What the task requires — Find the line in the entries below that contains "theorem exists_narrowRay_bound (S". Repeat it exactly, and every line after it through the line that contains "-- theta-type part".

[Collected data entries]
*-*-*

/-- **THE NARROW-RAY BOUND** (sheet `SW2c-BOUND-ASSEMBLY.v0` §3 (B), abstract form). See the module docstring
for the meaning of the hypotheses; the conclusion is the `hB`-shape consumed by
★ `SiegelWeilBorelBoundReduction.norm_apply_omega_le_of_forall_reduction` once the Borel translates are identified
with `ω(r₀(·))` by the frame letters (L-N), (L-D). [cite: Weil1965, n° 48 Lemmes 21–23 and n° 50] -/
theorem exists_narrowRay_bound (S : Matrix (Fin m) (Fin m) (AdeleRing (𝓞 F) F))
    (E EI EE : piSchwartzBruhat F (Fin m) →ₗ[ℂ] ℂ) (κ : ℝ≥0∞) (hκ : κ ≠ ⊤)
    (hsplit : ∀ Φ : piSchwartzBruhat F (Fin m), (‖E Φ‖ₑ : ℝ≥0∞) ≤ ‖EI Φ‖ₑ + κ * ‖EE Φ‖ₑ)
    -- theta-type part
    {ι : Type*} (Ω : Set ι) (L : ι → GL (Fin m) (AdeleRing (𝓞 F) F)) (cI : ℝ≥0∞) (hcI : cI ≠ ⊤)
    (hI : ∀ (Φ : piSchwartzBruhat F (Fin m)) (B : ℝ≥0∞),
      (∀ h ∈ Ω, ∑' v : ↥{v : Fin m → F | v ≠ 0},
        (‖(Φ : (Fin m → AdeleRing (𝓞 F) F) → ℂ) (ratVec F (v : Fin m → F) ᵥ*
          (L h : Matrix (Fin m) (Fin m) (AdeleRing (𝓞 F) F)))‖ₑ : ℝ≥0∞) ≤ B) → (‖EI Φ‖ₑ : ℝ≥0∞) ≤ cI * B)
    -- Eisenstein-type part (Fourier side)
    (hEE : ∀ Φ : piSchwartzBruhat F (Fin m), (‖EE Φ‖ₑ : ℝ≥0∞) ≤
      ∑' ξ : F, (‖∫ x, chirp F ((algebraMap F (AdeleRing (𝓞 F) F) ξ) • S)
        ((Φ : piSchwartzBruhat F (Fin m)) : (Fin m → AdeleRing (𝓞 F) F) → ℂ) x ∂ν‖ₑ : ℝ≥0∞))
    -- the family of test functions: common decay data and the adelic Gauss majorant (E1)
    (𝔉 : Set (piSchwartzBruhat F (Fin m))) {M : ℝ} {k : ℕ} (hM0 : 0 ≤ M)
    (hdecay : ∀ Φ ∈ 𝔉, ∀ x, ‖((Φ : piSchwartzBruhat F (Fin m)) : (Fin m → AdeleRing (𝓞 F) F) → ℂ) x‖ ≤
      M * (1 + ‖vecInfinitePart F m x‖) ^ (-(k : ℝ)))
    {Cf : Set (Fin m → FiniteAdeleRing (𝓞 F) F)} (hCfc : IsCompact Cf)
    (hCf : ∀ Φ ∈ 𝔉, ∀ x, vecFinitePart F m x ∉ Cf → ((Φ : piSchwartzBruhat F (Fin m)) : (Fin m → AdeleRing (𝓞 F) F) → ℂ) x = 0)
    {Nexp A₁ : ℝ} (hA₁ : 0 ≤ A₁)
    (hE1 : ∀ Φ ∈ 𝔉, ∀ η : AdeleRing (𝓞 F) F,
      ‖∫ x, chirp F (η • S) ((Φ : piSchwartzBruhat F (Fin m)) : (Fin m → AdeleRing (𝓞 F) F) → ℂ) x ∂ν‖ ≤
        A₁ * ((vecHeight F (![1, η] : Fin 2 → AdeleRing (𝓞 F) F) : ℝ≥0) : ℝ) ^ (-Nexp))
    -- the base twists: similitudes of `S` with compact finite parts, bounded height and bounded `|det|⁻¹`
    (A : Set (GL (Fin m) (AdeleRing (𝓞 F) F))) (u : GL (Fin m) (AdeleRing (𝓞 F) F) → AdeleRing (𝓞 F) F)
    (hsim : ∀ a ∈ A, ((a⁻¹ : GL (Fin m) (AdeleRing (𝓞 F) F)) : Matrix (Fin m) (Fin m) (AdeleRing (𝓞 F) F)) * S *
      (((a⁻¹ : GL (Fin m) (AdeleRing (𝓞 F) F)) : Matrix (Fin m) (Fin m) (AdeleRing (𝓞 F) F)))ᵀ = u a • S)
    {𝒴 : Set (GL (Fin m) (FiniteAdeleRing (𝓞 F) F))} (h𝒴 : IsCompact 𝒴) {H₀ : ℝ} {D₀ : ℝ≥0}
    (hLA : ∀ h ∈ Ω, ∀ a ∈ A, GLn.sndHom m F (L h * a) ∈ 𝒴 ∧ (GLn.archHeight m F (L h * a) : ℝ) ≤ H₀)
    (hdet : ∀ a ∈ A, (adelicAbsDet m F a)⁻¹ ≤ D₀)
    -- the sharp count (E3′)
    (Kβ : Set (AdeleRing (𝓞 F) F)) (C₃ : ℝ≥0∞) (hC₃ : C₃ ≠ ⊤)
    (hE3 : ∀ β ∈ Kβ, ∀ a ∈ A, ∀ s : ℝ≥0ˣ, (s : ℝ≥0) ≤ 1 →
      ENNReal.ofReal (((s : ℝ≥0) : ℝ) ^ Module.finrank ℚ F) *
        ∑' ξ : F, ENNReal.ofReal (((vecHeight F (![1, (algebraMap F (AdeleRing (𝓞 F) F) ξ + β) * u a *
          ((posRealIdele F s : (AdeleRing (𝓞 F) F)ˣ) : AdeleRing (𝓞 F) F)] : Fin 2 → AdeleRing (𝓞 F) F) : ℝ≥0) : ℝ) ^
            (-Nexp)) ≤ C₃)
    -- exponents: `m ≥ 4` (rank-one Siegel–Weil: `m = 2N`, `N ≥ 2`) and enough decay
    (hm : 4 ≤ m) (hk : (m : ℝ) * Module.finrank ℚ F < k) :
    ∃ MB : ℝ≥0∞, MB ≠ ⊤ ∧ ∀ β ∈ Kβ, ∀ a ∈ A, ∀ r : ℝ≥0ˣ, (r : ℝ≥0) ≤ 1 → ∀ Φ ∈ 𝔉,
      (‖E (chirpLM F (β • S) (twistLM F (a * (posRealScalar m F r)⁻¹) Φ))‖ₑ : ℝ≥0∞) ≤
        MB * ENNReal.ofReal (((r : ℝ≥0) : ℝ) ^ ((m : ℝ) * Module.finrank ℚ F / 2)) := by
  set d : ℕ := Module.finrank ℚ F with hd
  -- the theta tail constant
  obtain ⟨BT, hBT, hT⟩ := exists_tsum_enorm_vecMul_tail_ray_le_uniform F (m := m) hM0 hCfc h𝒴 (θ := k) hk le_rfl
  set B₁ : ℝ≥0∞ := BT * ENNReal.ofReal ((max 1 ((m : ℝ) ^ 2 * max H₀ 0)) ^ (k : ℝ)) with hB₁
  have hB₁top : B₁ ≠ ⊤ := ENNReal.mul_ne_top hBT ENNReal.ofReal_ne_top
  refine ⟨cI * B₁ + κ * (ENNReal.ofReal ((D₀ : ℝ) * A₁) * C₃), ?_, fun β hβ a ha r hr Φ hΦ => ?_⟩
  · exact ENNReal.add_ne_top.2 ⟨ENNReal.mul_ne_top hcI hB₁top,
      ENNReal.mul_ne_top hκ (ENNReal.mul_ne_top ENNReal.ofReal_ne_top hC₃)⟩
  have hr0 : (0 : ℝ) < ((r : ℝ≥0) : ℝ) := NNReal.coe_pos.2 (Units.ne_zero r |>.bot_lt)
  have hr1 : ((r : ℝ≥0) : ℝ) ≤ 1 := by exact_mod_cast hr
  set g : GL (Fin m) (AdeleRing (𝓞 F) F) := a * (posRealScalar m F r)⁻¹ with hg
  set Φ' : piSchwartzBruhat F (Fin m) := chirpLM F (β • S) (twistLM F g Φ) with hΦ'
  ------------------------------------------------------------------
  -- THETA SIDE: `‖EI Φ'‖ ≤ cI · r^k · B₁`
  ------------------------------------------------------------------
  have hθside : (‖EI Φ'‖ₑ : ℝ≥0∞) ≤ cI * (ENNReal.ofReal (((r : ℝ≥0) : ℝ) ^ (k : ℝ)) * B₁) := by
    refine hI Φ' _ fun h hh => ?_
    -- the tail of `Φ'` over `L h` is the tail of `Φ` over `(L h * a) z(r)⁻¹`
    have htail : ∑' v : ↥{v : Fin m → F | v ≠ 0},
        (‖(Φ' : (Fin m → AdeleRing (𝓞 F) F) → ℂ) (ratVec F (v : Fin m → F) ᵥ*
          (L h : Matrix (Fin m) (Fin m) (AdeleRing (𝓞 F) F)))‖ₑ : ℝ≥0∞) =
        ∑' v : ↥{v : Fin m → F | v ≠ 0},
          (‖(Φ : (Fin m → AdeleRing (𝓞 F) F) → ℂ) (ratVec F (v : Fin m → F) ᵥ*
            ((L h * a * (posRealScalar m F r)⁻¹ : GL (Fin m) (AdeleRing (𝓞 F) F)) :
              Matrix (Fin m) (Fin m) (AdeleRing (𝓞 F) F)))‖ₑ : ℝ≥0∞) := by
      refine tsum_congr fun v => ?_
      rw [hΦ', enorm_chirpLM_twistLM_apply, Matrix.vecMul_vecMul, hg, ← Units.val_mul, ← mul_assoc]
    rw [htail]
    obtain ⟨h𝒴a, hHa⟩ := hLA h hh a ha
    refine (hT _ (hdecay Φ hΦ) (hCf Φ hΦ) (L h * a) h𝒴a r).trans ?_
    refine mul_le_mul' le_rfl (mul_le_mul' le_rfl (ENNReal.ofReal_le_ofReal ?_))
    refine Real.rpow_le_rpow (le_trans zero_le_one (le_max_left _ _)) ?_ (Nat.cast_nonneg k)
    exact max_le_max le_rfl (mul_le_mul_of_nonneg_left (hHa.trans (le_max_left _ _)) (by positivity))
  ------------------------------------------------------------------
  -- EISENSTEIN SIDE: `‖EE Φ'‖ ≤ (D₀ A₁ (r^d)^(m-2)) · C₃`
  ------------------------------------------------------------------
  have hr2le : ((r ^ 2 : ℝ≥0ˣ) : ℝ≥0) ≤ 1 := by
    rw [Units.val_pow_eq_pow_val]
    exact pow_le_one₀ bot_le hr
  have hEside : (‖EE Φ'‖ₑ : ℝ≥0∞) ≤
      ENNReal.ofReal ((D₀ : ℝ) * A₁ * (((r : ℝ≥0) : ℝ) ^ d) ^ (m - 2)) * C₃ := by
    refine (hEE Φ').trans ?_
    -- the `ξ`-th term
    have hterm : ∀ ξ : F,
        (‖∫ x, chirp F ((algebraMap F (AdeleRing (𝓞 F) F) ξ) • S) ((Φ' : (Fin m → AdeleRing (𝓞 F) F) → ℂ)) x ∂ν‖ₑ :
          ℝ≥0∞) ≤
        ENNReal.ofReal ((D₀ : ℝ) * A₁ * (((r : ℝ≥0) : ℝ) ^ d) ^ m) *
          ENNReal.ofReal (((vecHeight F (![1, (algebraMap F (AdeleRing (𝓞 F) F) ξ + β) * u a *
            ((posRealIdele F (r ^ 2) : (AdeleRing (𝓞 F) F)ˣ) : AdeleRing (𝓞 F) F)] : Fin 2 → AdeleRing (𝓞 F) F) :
              ℝ≥0) : ℝ) ^ (-Nexp)) := by
      intro ξ
      have hcoe : ((Φ' : (Fin m → AdeleRing (𝓞 F) F) → ℂ)) =
          chirp F (β • S) (twist F g ((Φ : piSchwartzBruhat F (Fin m)) : (Fin m → AdeleRing (𝓞 F) F) → ℂ)) := by
        rw [hΦ', coe_chirpLM, coe_twistLM]
      rw [hcoe, hg, integral_chirp_smul_borelTranslate F ν _ β S a (hsim a ha) r, enorm_smul,
        Real.enorm_eq_ofReal (NNReal.coe_nonneg _)]
      -- `‖∫…‖ₑ ≤ ofReal (A₁ W)`
      have hW := hE1 Φ hΦ ((algebraMap F (AdeleRing (𝓞 F) F) ξ + β) * u a *
        ((posRealIdele F (r ^ 2) : (AdeleRing (𝓞 F) F)ˣ) : AdeleRing (𝓞 F) F))
      have hI : (‖∫ x, chirp F (((algebraMap F (AdeleRing (𝓞 F) F) ξ + β) * u a *
          ((posRealIdele F (r ^ 2) : (AdeleRing (𝓞 F) F)ˣ) : AdeleRing (𝓞 F) F)) • S)
          ((Φ : piSchwartzBruhat F (Fin m)) : (Fin m → AdeleRing (𝓞 F) F) → ℂ) x ∂ν‖ₑ : ℝ≥0∞) ≤
          ENNReal.ofReal (A₁ * ((vecHeight F (![1, (algebraMap F (AdeleRing (𝓞 F) F) ξ + β) * u a *
            ((posRealIdele F (r ^ 2) : (AdeleRing (𝓞 F) F)ˣ) : AdeleRing (𝓞 F) F)] : Fin 2 → AdeleRing (𝓞 F) F) :
              ℝ≥0) : ℝ) ^ (-Nexp)) := by
        rw [← ofReal_norm]
        exact ENNReal.ofReal_le_ofReal hW
      -- the scalar: `(r^d)^m |det a|⁻¹ ≤ (r^d)^m D₀`
      have hc : ((((r : ℝ≥0) ^ d) ^ m * (adelicAbsDet m F a)⁻¹ : ℝ≥0) : ℝ) ≤ (((r : ℝ≥0) : ℝ) ^ d) ^ m * (D₀ : ℝ) := by
        rw [NNReal.coe_mul, NNReal.coe_pow, NNReal.coe_pow]
        exact mul_le_mul_of_nonneg_left (NNReal.coe_le_coe.2 (hdet a ha)) (by positivity)
      calc ENNReal.ofReal ((((r : ℝ≥0) ^ d) ^ m * (adelicAbsDet m F a)⁻¹ : ℝ≥0) : ℝ) *
            (‖∫ x, chirp F (((algebraMap F (AdeleRing (𝓞 F) F) ξ + β) * u a *
              ((posRealIdele F (r ^ 2) : (AdeleRing (𝓞 F) F)ˣ) : AdeleRing (𝓞 F) F)) • S)
              ((Φ : piSchwartzBruhat F (Fin m)) : (Fin m → AdeleRing (𝓞 F) F) → ℂ) x ∂ν‖ₑ : ℝ≥0∞)
          ≤ ENNReal.ofReal ((((r : ℝ≥0) : ℝ) ^ d) ^ m * (D₀ : ℝ)) *
              ENNReal.ofReal (A₁ * ((vecHeight F (![1, (algebraMap F (AdeleRing (𝓞 F) F) ξ + β) * u a *
                ((posRealIdele F (r ^ 2) : (AdeleRing (𝓞 F) F)ˣ) : AdeleRing (𝓞 F) F)] : Fin 2 → AdeleRing (𝓞 F) F) :
                  ℝ≥0) : ℝ) ^ (-Nexp)) :=
            mul_le_mul' (ENNReal.ofReal_le_ofReal hc) hI
        _ = _ := by
            rw [ENNReal.ofReal_mul hA₁, ← mul_assoc, ← ENNReal.ofReal_mul (by positivity)]
            congr 2
            ring
    -- sum over `ξ` and use the count at `s = r²`
    calc ∑' ξ : F, (‖∫ x, chirp F ((algebraMap F (AdeleRing (𝓞 F) F) ξ) • S)
            ((Φ' : (Fin m → AdeleRing (𝓞 F) F) → ℂ)) x ∂ν‖ₑ : ℝ≥0∞)
        ≤ ∑' ξ : F, ENNReal.ofReal ((D₀ : ℝ) * A₁ * (((r : ℝ≥0) : ℝ) ^ d) ^ m) *
            ENNReal.ofReal (((vecHeight F (![1, (algebraMap F (AdeleRing (𝓞 F) F) ξ + β) * u a *
              ((posRealIdele F (r ^ 2) : (AdeleRing (𝓞 F) F)ˣ) : AdeleRing (𝓞 F) F)] : Fin 2 → AdeleRing (𝓞 F) F) :
                ℝ≥0) : ℝ) ^ (-Nexp)) := ENNReal.tsum_le_tsum hterm
      _ = ENNReal.ofReal ((D₀ : ℝ) * A₁ * (((r : ℝ≥0) : ℝ) ^ d) ^ (m - 2)) *
            (ENNReal.ofReal ((((r ^ 2 : ℝ≥0ˣ) : ℝ≥0) : ℝ) ^ Module.finrank ℚ F) *
              ∑' ξ : F, ENNReal.ofReal (((vecHeight F (![1, (algebraMap F (AdeleRing (𝓞 F) F) ξ + β) * u a *
                ((posRealIdele F (r ^ 2) : (AdeleRing (𝓞 F) F)ˣ) : AdeleRing (𝓞 F) F)] : Fin 2 → AdeleRing (𝓞 F) F) :
                  ℝ≥0) : ℝ) ^ (-Nexp))) := by
          rw [ENNReal.tsum_mul_left, ← mul_assoc, ← ENNReal.ofReal_mul (by positivity)]
          congr 2
          rw [Units.val_pow_eq_pow_val, NNReal.coe_pow, ← hd]
          have hm2 : m = (m - 2) + 2 := (Nat.sub_add_cancel (le_trans (by norm_num) hm)).symm
          conv_lhs => rw [hm2]
          ring
      _ ≤ ENNReal.ofReal ((D₀ : ℝ) * A₁ * (((r : ℝ≥0) : ℝ) ^ d) ^ (m - 2)) * C₃ :=
          mul_le_mul' le_rfl (hE3 β hβ a ha (r ^ 2) hr2le)
  ------------------------------------------------------------------
  -- COMBINATION: both partial bounds are `≤ const · r^{md/2}` for `r ≤ 1`
  ------------------------------------------------------------------
  have hmd2k : (m : ℝ) * d / 2 ≤ (k : ℝ) := by
    have : (0 : ℝ) ≤ (m : ℝ) * d := by positivity
    linarith
  have hmd2m2 : (m : ℝ) * d / 2 ≤ ((d * (m - 2) : ℕ) : ℝ) := by
    rw [Nat.cast_mul, Nat.cast_sub (le_trans (by norm_num) hm)]
    have hm' : (4 : ℝ) ≤ m := by exact_mod_cast hm
    have hd0 : (0 : ℝ) ≤ d := Nat.cast_nonneg d
    nlinarith
  have hpow1 : ((r : ℝ≥0) : ℝ) ^ (k : ℝ) ≤ ((r : ℝ≥0) : ℝ) ^ ((m : ℝ) * Module.finrank ℚ F / 2) := by
    rw [← hd]
    exact Real.rpow_le_rpow_of_exponent_ge hr0 hr1 hmd2k
  have hpow2 : (((r : ℝ≥0) : ℝ) ^ d) ^ (m - 2) ≤ ((r : ℝ≥0) : ℝ) ^ ((m : ℝ) * Module.finrank ℚ F / 2) := by
    rw [← pow_mul, ← Real.rpow_natCast, ← hd]
    exact Real.rpow_le_rpow_of_exponent_ge hr0 hr1 hmd2m2
  calc (‖E Φ'‖ₑ : ℝ≥0∞) ≤ ‖EI Φ'‖ₑ + κ * ‖EE Φ'‖ₑ := hsplit Φ'
    _ ≤ cI * (ENNReal.ofReal (((r : ℝ≥0) : ℝ) ^ (k : ℝ)) * B₁) +
          κ * (ENNReal.ofReal ((D₀ : ℝ) * A₁ * (((r : ℝ≥0) : ℝ) ^ d) ^ (m - 2)) * C₃) :=
        add_le_add hθside (mul_le_mul' le_rfl hEside)
    _ ≤ cI * (ENNReal.ofReal (((r : ℝ≥0) : ℝ) ^ ((m : ℝ) * Module.finrank ℚ F / 2)) * B₁) +
          κ * (ENNReal.ofReal ((D₀ : ℝ) * A₁ * ((r : ℝ≥0) : ℝ) ^ ((m : ℝ) * Module.finrank ℚ F / 2)) * C₃) := by
        gcongr
    _ = (cI * B₁ + κ * (ENNReal.ofReal ((D₀ : ℝ) * A₁) * C₃)) *
          ENNReal.ofReal (((r : ℝ≥0) : ℝ) ^ ((m : ℝ) * Module.finrank ℚ F / 2)) := by
        rw [ENNReal.ofReal_mul (by positivity : (0 : ℝ) ≤ (D₀ : ℝ) * A₁)]
        ring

*-*-*

Written solution —
theorem exists_narrowRay_bound (S : Matrix (Fin m) (Fin m) (AdeleRing (𝓞 F) F))
    (E EI EE : piSchwartzBruhat F (Fin m) →ₗ[ℂ] ℂ) (κ : ℝ≥0∞) (hκ : κ ≠ ⊤)
    (hsplit : ∀ Φ : piSchwartzBruhat F (Fin m), (‖E Φ‖ₑ : ℝ≥0∞) ≤ ‖EI Φ‖ₑ + κ * ‖EE Φ‖ₑ)
    -- theta-type part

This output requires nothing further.